YOUR TASK -> Going through the data below, copy out each line where the word "potss" shows up.
---- RECORDED INFORMATION
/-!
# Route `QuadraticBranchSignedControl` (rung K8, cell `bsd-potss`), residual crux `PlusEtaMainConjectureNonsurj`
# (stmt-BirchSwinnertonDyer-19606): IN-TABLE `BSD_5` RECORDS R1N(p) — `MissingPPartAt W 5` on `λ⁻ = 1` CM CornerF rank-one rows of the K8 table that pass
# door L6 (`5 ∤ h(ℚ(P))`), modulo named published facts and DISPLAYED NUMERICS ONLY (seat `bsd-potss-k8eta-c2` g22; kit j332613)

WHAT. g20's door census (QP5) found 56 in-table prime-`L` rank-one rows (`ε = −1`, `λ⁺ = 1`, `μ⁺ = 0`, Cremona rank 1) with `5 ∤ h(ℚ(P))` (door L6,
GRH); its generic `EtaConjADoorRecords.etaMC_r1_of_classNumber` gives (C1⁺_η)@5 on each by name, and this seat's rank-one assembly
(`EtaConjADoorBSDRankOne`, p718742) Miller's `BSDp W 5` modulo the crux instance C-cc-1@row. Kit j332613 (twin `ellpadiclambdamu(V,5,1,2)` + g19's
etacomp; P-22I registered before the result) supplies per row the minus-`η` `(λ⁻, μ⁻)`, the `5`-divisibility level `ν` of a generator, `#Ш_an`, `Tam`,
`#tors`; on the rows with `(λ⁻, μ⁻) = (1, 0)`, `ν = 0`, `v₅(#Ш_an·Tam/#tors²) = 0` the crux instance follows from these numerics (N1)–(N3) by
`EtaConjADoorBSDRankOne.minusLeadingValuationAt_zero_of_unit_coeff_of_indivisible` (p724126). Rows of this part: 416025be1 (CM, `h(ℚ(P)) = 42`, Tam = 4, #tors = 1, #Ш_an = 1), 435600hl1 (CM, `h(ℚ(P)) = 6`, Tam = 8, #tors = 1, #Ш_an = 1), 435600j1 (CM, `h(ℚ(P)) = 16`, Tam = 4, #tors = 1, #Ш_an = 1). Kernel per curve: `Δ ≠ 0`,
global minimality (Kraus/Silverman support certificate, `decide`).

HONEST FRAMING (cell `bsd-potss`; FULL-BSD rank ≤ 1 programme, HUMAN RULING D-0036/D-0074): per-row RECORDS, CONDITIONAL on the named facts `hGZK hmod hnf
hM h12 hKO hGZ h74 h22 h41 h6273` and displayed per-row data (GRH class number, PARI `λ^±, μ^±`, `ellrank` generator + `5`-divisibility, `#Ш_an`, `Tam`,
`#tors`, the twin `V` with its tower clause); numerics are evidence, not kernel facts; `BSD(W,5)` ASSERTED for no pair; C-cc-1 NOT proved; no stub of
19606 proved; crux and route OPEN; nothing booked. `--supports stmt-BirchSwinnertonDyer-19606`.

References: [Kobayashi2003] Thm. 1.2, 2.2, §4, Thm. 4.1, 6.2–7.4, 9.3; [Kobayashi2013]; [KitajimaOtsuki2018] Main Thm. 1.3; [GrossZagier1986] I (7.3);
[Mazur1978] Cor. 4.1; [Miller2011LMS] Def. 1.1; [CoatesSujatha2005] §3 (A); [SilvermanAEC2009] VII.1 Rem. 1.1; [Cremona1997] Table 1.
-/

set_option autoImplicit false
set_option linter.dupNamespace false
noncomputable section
--------
YOUR SOLUTION ->
# Route `QuadraticBranchSignedControl` (rung K8, cell `bsd-potss`), residual crux `PlusEtaMainConjectureNonsurj`
# door L6 (`5 ∤ h(ℚ(P))`), modulo named published facts and DISPLAYED NUMERICS ONLY (seat `bsd-potss-k8eta-c2` g22; kit j332613)
HONEST FRAMING (cell `bsd-potss`; FULL-BSD rank ≤ 1 programme, HUMAN RULING D-0036/D-0074): per-row RECORDS, CONDITIONAL on the named facts `hGZK hmod hnf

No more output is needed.